Стандартное определение: образованный класс с русской душой. Как писал философ
С.Булгаков, «ей, этой горсти, принадлежит монополия европейской образованности и
просвещения в России, она есть главный его (Запада.— А.У.) проводник в толщу
стомиллионного народа, и если Россия не может обойтись без этого просвещения под
угрозой политической и национальной смерти, то как высоко и значительно это
историческое призвание интеллигенции, сколь устрашающе огромна ее историческая
ответственность перед будущим нашей страны».

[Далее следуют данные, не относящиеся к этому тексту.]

/-! ### The heart -/

/-- **THE HEART OF LINE `hyperkaehler-nikulin-anchors`, ASSEMBLED** (module docstring): the lattice
datum, the correspondence calculus and the period clauses imply `HKNikulinTwinClass` — every
projective K3 surface in the HK-Nikulin sector has a partial algebraic twin class, granted the facts
F1–F4 + K3 markings, `CupProductAlgebraic` and the two `(1,1)` route items.
[cite: CamereEtAl2026, §2.3, Lemma 5.5 and Thm. 5.12] [cite: Markman2024, Thm. 1.1]
[cite: Beauville1983, §6 Prop. 6 and §9 Rem. 1] [cite: Mongardi2011, Thm. 4.1 and Cor. 5.3] -/
theorem stub_hkTwinClassAssembly :
    (∀ (x : K3Index → ℂ), k3Form x x = 0 → 0 < (k3Form (star x) x).re →
      (∃ u : K3Index → ℤ, k3Form (fun i => (u i : ℂ)) x = 0 ∧ 0 < ∑ i, ∑ j, u i * k3Gram i j * u j) →
      ∀ J : (K3Index → ℚ) →ₗ[ℚ] (HostIndex → ℚ),
        (∀ v ∈ trRat x, ∀ w ∈ trRat x, hostFormRat (J v) (J w) = k3FormRat v w) →
        (∀ v ∈ trRat x, J v = 0 → v = 0) →
        ∃ (g : (K3HilbertIndex → ℚ) ≃ₗ[ℚ] (K3HilbertIndex → ℚ)) (z : K3HilbertIndex → ℂ),
          (∀ v w : K3HilbertIndex → ℚ,
              k3HilbertForm 2 (fun i => ((g v i : ℚ) : ℂ)) (fun i => ((g w i : ℚ) : ℂ)) =
                k3HilbertForm 2 (fun i => ((v i : ℚ) : ℂ)) (fun i => ((w i : ℚ) : ℂ))) ∧
          (LinearMap.toMatrix' g.toLinearMap).map (fun q : ℚ => (q : ℂ)) *ᵥ Sum.elim x 0 = z ∧
          (∀ i, z (Sum.map k3BlockSwap id i) = z i) ∧
          k3HilbertForm 2 z z = 0 ∧ 0 < (k3HilbertForm 2 (star z) z).re ∧
          ∃ u : K3HilbertIndex → ℤ, k3HilbertForm 2 (fun i => (u i : ℂ)) z = 0 ∧
            0 < ∑ i, ∑ j, u i * k3HilbertGram 2 i j * u j) →
    (Huybrechts_K3_marking_exists ∧ CamereEtAl2026_symplecticInvolution_periodSurjective ∧
        CamereEtAl2023_fixedK3_restriction ∧ Markman2024_rationalHodgeIsometry_algebraic_marked ∧
        Beauville1983_hilbertSquare_markedIncidence) →
    Summit.HodgeConjecture.HodgeConjecture.Theses.EndoscopicMiddleDegree.CupProductAlgebraic →
    LefschetzOneOneK3 → AlgebraicClassesOneOneK3 →
    ∀ (μ : OrientationFamily), μ.HasPoincareDuality →
      ∀ (S : SchemeOver ℂ) (hS : IsK3Surface S) (p : complexBetti S (2 * 2)), Gen[S, p] →
        InHKNikulinSector S →
        ∃ (Sg : SchemeOver ℂ) (hSg : IsK3Surface Sg) (pg : complexBetti Sg (2 * 2)), Gen[Sg, pg] ∧
          ∃ γ ∈ algebraicClasses (MonoidalCategoryStruct.tensorObj Sg S) 2,
            IsPartialTwinClass μ S Sg hS hSg p pg γ := by
  intro hW h₀ hCup hL hN μ hμ S hS p hp hsec
  obtain ⟨hM, hF1, hF2, hF3, hF4⟩ := h₀
  have hSsp : IsSmoothProjective 2 S := IsK3Surface.isSmoothProjective hS
  -- the sector marking of `S`
  obtain ⟨η, p₁, x, hmk, J, hJiso, hJinj⟩ := hsec
  have hηint := hmk.2.2.1
  have hcupS := hmk.2.2.2.1
  have h20S := hmk.2.2.2.2.1
  have hlineS := hmk.2.2.2.2.2
  have hp0 : p ≠ 0 := generator_ne_zero hS hp.2
  have hp₁0 : p₁ ≠ 0 := generator_ne_zero hS hmk.2.1
  obtain ⟨sgn, hp₁, hsgn⟩ := exists_sign_of_generators hp0 hp.1 hp.2 hmk.1 hmk.2.1
  -- the period clauses for this marking (sub-stub C, landed)
  obtain ⟨hx0, hxpos, hu⟩ := stub_markingPeriodPt hM S hS η p₁ x hmk
  have hx : x ≠ 0 := by
    intro h
    rw [h] at hxpos
    simp [k3Form] at hxpos
  -- the lattice datum (sub-stub A)
  obtain ⟨g, z, hgiso, hzdef, hzinv, hz0, hzpos, huz⟩ := hW x hx0 hxpos hu J hJiso hJinj
  set M : Matrix K3HilbertIndex K3HilbertIndex ℚ := LinearMap.toMatrix' g.toLinearMap with hMdef
  set M' : Matrix K3HilbertIndex K3HilbertIndex ℚ := LinearMap.toMatrix' g.symm.toLinearMap with hM'def
  have hMM' : M * M' = 1 := by
    rw [hMdef, hM'def, ← LinearMap.toMatrix'_comp, ← LinearEquiv.coe_trans, LinearEquiv.symm_trans_self,
      LinearEquiv.refl_toLinearMap, LinearMap.toMatrix'_id]
  have hM'M : M' * M = 1 := by
    rw [hMdef, hM'def, ← LinearMap.toMatrix'_comp, ← LinearEquiv.coe_trans, LinearEquiv.self_trans_symm,
      LinearEquiv.refl_toLinearMap, LinearMap.toMatrix'_id]
  set MC : Matrix K3HilbertIndex K3HilbertIndex ℂ := M.map (fun q : ℚ => (q : ℂ)) with hMC
  set M'C : Matrix K3HilbertIndex K3HilbertIndex ℂ := M'.map (fun q : ℚ => (q : ℂ)) with hM'C
  have hMCM'C : MC * M'C = 1 := ratCast_map_mul_eq_one hMM'
  have hM'CMC : M'C * MC = 1 := ratCast_map_mul_eq_one hM'M
  have hisoC : ∀ a b : K3HilbertIndex → ℂ, k3HilbertForm 2 (MC *ᵥ a) (MC *ᵥ b) = k3HilbertForm 2 a b := by
    refine k3HilbertForm_ratMatrix_of_basis 2 M fun v w => ?_
    rw [ratCast_map_mulVec_ratCast, ratCast_map_mulVec_ratCast, hMdef, LinearMap.toMatrix'_mulVec,
      LinearMap.toMatrix'_mulVec]
    exact hgiso v w
  have hisoC' : ∀ a b : K3HilbertIndex → ℂ, k3HilbertForm 2 (M'C *ᵥ a) (M'C *ᵥ b) = k3HilbertForm 2 a b := by
    intro a b
    rw [← hisoC (M'C *ᵥ a) (M'C *ᵥ b), Matrix.mulVec_mulVec, Matrix.mulVec_mulVec, hMCM'C,
      Matrix.one_mulVec, Matrix.one_mulVec]
  have hzM : MC *ᵥ Sum.elim x 0 = z := hzdef
  have hzM' : M'C *ᵥ z = Sum.elim x 0 := by
    rw [← hzM, Matrix.mulVec_mulVec, hM'CMC, Matrix.one_mulVec]
  -- F1: the involution fourfold at the period `z`
  obtain ⟨X, ι, φ, P, hX, hK, hιι, hιne, hιs, hmX, -⟩ := hF1 z hzinv hz0 hzpos huz
  -- F2: its fixed K3 surface and the restriction map
  obtain ⟨F, ν, hF, -, -, hF2'⟩ := hF2 X hX hK ι hιι hιne hιs φ P z hmX
  have hFsp : IsSmoothProjective 2 F := IsK3Surface.isSmoothProjective hF
  obtain ⟨ηF, pF, xF, hpF0, hmF, hperF⟩ := hM F hF
  obtain ⟨hdbl, hinto, honto⟩ := hF2' ηF pF xF hmF
  have hxF : xF ≠ 0 := by
    intro h
    have h2 := hperF.2.1
    rw [h] at h2
    simp [k3Form] at h2
  -- F4: the Hilbert square of `S` and the incidence class
  obtain ⟨H, hH, -, φH, PH, -, hKH, hmH, θ, hθalg, hθ⟩ := hF4 μ hμ S hS η p₁ x hmk hx0 hxpos hu
  have hHint := hmH.2.1
  -- the marked transport `f = φ⁻¹ ∘ g_ℂ ∘ φ_H`, algebraic by Markman (F3)
  obtain ⟨f, hφf, hbij, hrat, htyp, hfiso⟩ := exists_markedTransport hH hX φH PH (Sum.elim x 0) φ P z
    hmH hmX M M' hMM' hM'M hisoC one_ne_zero (by rw [one_smul]; exact hzM)
  obtain ⟨Z, hZalg, hfZ⟩ := hF3 μ hμ H X hH hX hKH hK φH PH (Sum.elim x 0) φ P z hmH hmX f hbij hrat
    htyp hfiso
  -- the correspondence calculus (sub-stub B, landed): graph of `ν`, then two compositions
  obtain ⟨γν, hγν, hγνact⟩ := stub_corrCalculus.2 μ hμ F X 2 4 (2 * 1) hFsp hX ν
  obtain ⟨ZΘ, hZΘ, hZΘact⟩ :=
    stub_corrCalculus.1 hCup μ hμ X H S 4 4 2 (2 * 1) hX hH hSsp Z hZalg θ hθalg
  obtain ⟨Γ, hΓ, hΓact⟩ :=
    stub_corrCalculus.1 hCup μ hμ F X S 2 4 2 (2 * 1) hFsp hX hSsp γν hγν ZΘ hZΘ
  -- the action of `θ`, of `Z` and of `Γ` in the degree-`2·1` reading
  have hθ' : ∀ y : complexBetti S (2 * 1),
      corrAction μ hH hSsp (rfl : 2 * 1 + 2 * 2 = 2 * 1 + 2 * 2) θ y = φH.symm (Sum.elim (η y) 0) := by
    intro y
    have h := hθ y
    rw [← h, LinearEquiv.symm_apply_apply]
  have hZ' : ∀ c : complexBetti H (2 * 1),
      corrAction μ hX hH (rfl : 2 * 1 + 2 * 4 = 2 * 1 + 2 * 4) Z c = f c := fun c => (hfZ c).symm
  have hΦ : ∀ y : complexBetti S (2 * 1),
      corrAction μ hFsp hSsp (rfl : 2 * 1 + 2 * 2 = 2 * 1 + 2 * 2) Γ y =
        complexBetti.map ν (2 * 1) (f (φH.symm (Sum.elim (η y) 0))) := by
    intro y
    rw [hΓact, hZΘact, hθ', hZ', hγνact]
  -- coordinates of `a y := f (θ_* y)`: `φ (a y) = g_ℂ (η y, 0)`
  have hcoord : ∀ w : K3Index → ℂ, φ (f (φH.symm (Sum.elim w 0))) = MC *ᵥ Sum.elim w 0 := fun w => by
    rw [hφf, LinearEquiv.apply_symm_apply]
  -- transport of the transcendental condition from `S` to `X`
  have hTa : ∀ w : K3Index → ℂ, Tr[w ; x] → Tr₂[φ (f (φH.symm (Sum.elim w 0))) ; z] := by
    intro w hw
    rw [hcoord, ← hzM]
    exact tr₂_mulVec_of_tr₂ M M' hMM' hisoC ((tr₂_elim_iff_tr w x).2 hw)
  -- the generator of `H⁴(F)` with the right sign
  refine ⟨F, hF, (sgn : ℂ) • pF, ⟨?_, ?_⟩, Γ, hΓ, ?_⟩
  · exact hmF.1.zsmul sgn
  · intro q hq
    obtain ⟨k, hk⟩ := hmF.2.1 q hq
    refine ⟨k * sgn, ?_⟩
    rw [hk, ← Int.cast_smul_eq_zsmul ℂ, ← Int.cast_smul_eq_zsmul ℂ, smul_smul, Int.cast_mul, mul_assoc,
      hsgn]
    ring_nf
  unfold IsPartialTwinClass
  refine ⟨?_, ?_, ?_, ?_, ?_⟩
  · -- (1) rationality
    intro y hy
    obtain ⟨v, hv⟩ := (isRationalClass_iff_of_marking hS η hηint y).1 hy
    change IsRationalClass (corrAction μ hFsp hSsp (rfl : 2 * 1 + 2 * 2 = 2 * 1 + 2 * 2) Γ y)
    rw [hΦ, hv, sum_elim_ratCast_zero]
    exact (hrat _ (isRationalClass_latticeMarking_symm_ratCast φH hHint _)).pullback _
  · -- (2) Hodge types
    intro i j y hy
    change IsOfHodgeType 2 F (2 * 1) i j (corrAction μ hFsp hSsp (rfl : 2 * 1 + 2 * 2 = 2 * 1 + 2 * 2) Γ y)
    rw [hΦ]
    refine (htyp i j _ ?_).map_of_isSmoothProjective hFsp hX ν
    -- `θ_* y = φ_H⁻¹ (η y, 0)` has the type of `y`, read in the markings
    have h20H := hmH.2.2.2.1.1
    have h11H := hmH.2.2.2.2.1
    obtain ⟨AH, -⟩ := id h20H
    have hσ0 : η.symm x ≠ 0 := fun h => hx (by simpa using congrArg η h)
    obtain ⟨-, -, h11S⟩ := Huybrechts_K3_hodgeTypes_H2_holds S hS (η.symm x) h20S hσ0
    by_cases hij : i + j = 2
    · rcases Nat.lt_or_ge i 3 with hi | hi
      · interval_cases i
        · obtain rfl : j = 2 := by omega
          have hcy : IsOfHodgeType 2 S (2 * 1) 2 0 (conjClass (ComplexPoints S) (2 * 1) y) :=
            hy.conjClass hSsp
          obtain ⟨t, ht⟩ := hlineS _ hcy
          have hy' : y = starRingEnd ℂ t • η.symm (star x) := by
            rw [← conjClass_conjClass y, ht, conjClass_smul, conjClass_marking_symm η hηint]
          rw [hy', map_smul, η.apply_symm_apply, ← smul_sum_elim_zero, map_smul, ← star_sum_elim_zero,
            ← conjClass_latticeMarking_symm φH hHint]
          exact (h20H.conjClass hH).smul _
        · obtain rfl : j = 1 := by omega
          obtain ⟨hyσ, hyσbar⟩ := (h11S y).1 hy
          rw [hcupS, η.apply_symm_apply, smul_eq_zero] at hyσ
          rw [conjClass_marking_symm η hηint, hcupS, η.apply_symm_apply, smul_eq_zero] at hyσbar
          refine (h11H _).2 ⟨?_, ?_⟩
          · rw [φH.apply_symm_apply, k3HilbertForm_elim_zero_elim]
            exact hyσ.resolve_right hp₁0
          · rw [φH.apply_symm_apply, star_sum_elim_zero, k3HilbertForm_elim_zero_elim]
            exact hyσbar.resolve_right hp₁0
        · obtain rfl : j = 0 := by omega
          obtain ⟨t, rfl⟩ := hlineS y hy
          rw [map_smul, η.apply_symm_apply, ← smul_sum_elim_zero, map_smul]
          exact h20H.smul _
      · exfalso; omega
    · have hy0 : y = 0 := isOfHodgeType_eq_zero_of_add_ne hy hij
      rw [hy0, map_zero]
      have : Sum.elim (0 : K3Index → ℂ) (0 : Unit → ℂ) = 0 := by funext i; rcases i with i | u <;> rfl
      rw [this, map_zero]
      exact IsOfHodgeType.zero AH 2 i j
  · -- (3) `Φ(T(S)) ⊆ T(F)`
    intro y hPy
    change Perp[F ; corrAction μ hFsp hSsp (rfl : 2 * 1 + 2 * 2 = 2 * 1 + 2 * 2) Γ y]
    rw [hΦ]
    have hTy : Tr[η y ; x] := (perp_iff_tr hS η p₁ x hL hN hmk hx hp₁0 y).1 hPy
    exact (perp_iff_tr hF ηF pF xF hL hN hmF hxF hpF0 _).2 (hinto _ (hTa _ hTy))
  · -- (4) `T(F) ⊆ Φ(T(S))`
    intro y' hPy'
    have hTy' : Tr[ηF y' ; xF] := (perp_iff_tr hF ηF pF xF hL hN hmF hxF hpF0 y').1 hPy'
    obtain ⟨a₀, ha₀T, ha₀⟩ := honto y' hTy'
    -- pull `φ a₀` back along `g`: `w₀ := g⁻¹ (φ a₀) ∈ T((x, 0))`, so its `δ`-component vanishes
    have hw₀T : Tr₂[M'C *ᵥ φ a₀ ; Sum.elim x 0] := by
      rw [← hzM']
      exact tr₂_mulVec_of_tr₂ M' M hM'M hisoC' ha₀T
    have hδ : (M'C *ᵥ φ a₀) (Sum.inr ()) = 0 := apply_inr_eq_zero_of_tr₂_elim hw₀T
    set w₁ : K3Index → ℂ := fun i => (M'C *ᵥ φ a₀) (Sum.inl i) with hw₁
    have hw₀ : M'C *ᵥ φ a₀ = Sum.elim w₁ 0 := eq_sum_elim_of_apply_inr_eq_zero hδ
    have hw₁T : Tr[w₁ ; x] := (tr₂_elim_iff_tr w₁ x).1 (by rw [← hw₀]; exact hw₀T)
    refine ⟨η.symm w₁, (perp_iff_tr hS η p₁ x hL hN hmk hx hp₁0 _).2 (by rwa [η.apply_symm_apply]), ?_⟩
    change corrAction μ hFsp hSsp (rfl : 2 * 1 + 2 * 2 = 2 * 1 + 2 * 2) Γ (η.symm w₁) = y'
    rw [hΦ, η.apply_symm_apply, ← ha₀]
    congr 1
    apply φ.injective
    rw [hcoord, ← hw₀, Matrix.mulVec_mulVec, hMCM'C, Matrix.one_mulVec]
  · -- (5) doubling on `T(S)`
    intro y₁ hP₁ y₂ hP₂ a ha
    have hT₁ : Tr[η y₁ ; x] := (perp_iff_tr hS η p₁ x hL hN hmk hx hp₁0 y₁).1 hP₁
    have hT₂ : Tr[η y₂ ; x] := (perp_iff_tr hS η p₁ x hL hN hmk hx hp₁0 y₂).1 hP₂
    change cupProduct (rfl : 2 * 1 + 2 * 1 = 2 * 2)
        (corrAction μ hFsp hSsp (rfl : 2 * 1 + 2 * 2 = 2 * 1 + 2 * 2) Γ y₁)
        (corrAction μ hFsp hSsp (rfl : 2 * 1 + 2 * 2 = 2 * 1 + 2 * 2) Γ y₂) = ((2 : ℂ) * a) • ((sgn : ℂ) • pF)
    rw [hΦ, hΦ, hdbl _ _ (hTa _ hT₁) (hTa _ hT₂), hcoord, hcoord, hisoC, k3HilbertForm_elim_zero_elim,
      smul_smul]
    -- `y₁ ∪ y₂ = (ηy₁.ηy₂) p₁ = a p` pins `(ηy₁.ηy₂) = a · sgn`
    have hq : k3Form (η y₁) (η y₂) = a * sgn := by
      have h : (k3Form (η y₁) (η y₂) * sgn) • p = a • p := by
        rw [← ha, hcupS, hp₁, smul_smul]
      have h' := smul_left_injective ℂ hp0 h
      calc k3Form (η y₁) (η y₂) = k3Form (η y₁) (η y₂) * ((sgn : ℂ) * sgn) := by rw [hsgn]; ring
        _ = k3Form (η y₁) (η y₂) * sgn * sgn := by ring
        _ = a * sgn := by rw [h']
    rw [hq]
    congr 1
    ring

Российская интеллигенция стала подлинным властителем сложившегося в стране
общественного мнения в ходе и после реформ 60-х годов XIX века. С этого времени в
сознании жителей огромной страны кристаллизуются вопросы геополитического значения:
чем является Россия по отношению к Западу — подчиненной или просто более молодой
отраслью индоевропейского древа, представителем все той же христианской —
общеевропейской — культуры или особой, восточноевропейской цивилизации, а возможно,
провозвестником некой новой культурной волны. От ответа на этот вопрос зависел выбор
пути: стремиться к максимальному заимствованию, сближению, вступлению буквально на
любых условиях в Запад или, ощутив наличие противоречий, историко-культурное
различие, несходство духовно-интеллектуального стереотипа, обратиться к собственным
историческим канонам развития, не претендуя на место одного из хозяев в холодном
западном доме.
Где место России в открывшемся цивилизационном многообразии мира?
Российская интеллигенция безусловно тяготеет к определенному ответу: на Западе, в Европе,
нашем общем доме, откуда в Россию пришли культура, религия, письменность, наука,
важнейшие идеи. Этой дорогой страна идет начиная с Петра I. Главным смыслом
происшедшего в 1991 году, как и последующих попыток реформ в России, было нежелание
народа жить в изоляции, признание привлекательности западных ценностей, отношение к
Западу как носителю «секретов» производства, ведущего к благополучию, близких идеалов
и многих завидных качеств. Но опыт 90-х годов никак не однозначен. И снова внимание
обращено к российской интеллигенции. Может ли она помочь России избежать участи
оказаться во «второсортной Европе», избежать опасности ощутить себя чуждой латиногерманской основе Запада, опасности быть вытесненной политически и культурно к вечной
мерзлоте северо-востока Евразии?
Дважды в критические периоды своей истории российская интеллигенция пыталась
оценить опыт служения своей стране. Первый раз — в «Вехах» (1908) и во второй раз — в
сборнике «Из глубины» (1918) лучшие и наиболее ответственные, наиболее далекие от
авантюризма попытались понять, как откликалась «душа интеллигенции, этого создания
Петрова — ключ к грядущим судьбам русской государственности» (С.Булгаков) на
катаклизмы, катастрофы русской истории. Третья такая попытка должна быть предпринята
сейчас.
Провозвестником и творцом феноменальных перемен 1988–1991 годов, коренным
образом изменивших судьбу страны, стала наша интеллигенция, которая исполняла свое
предназначение и долг так, как она его понимала.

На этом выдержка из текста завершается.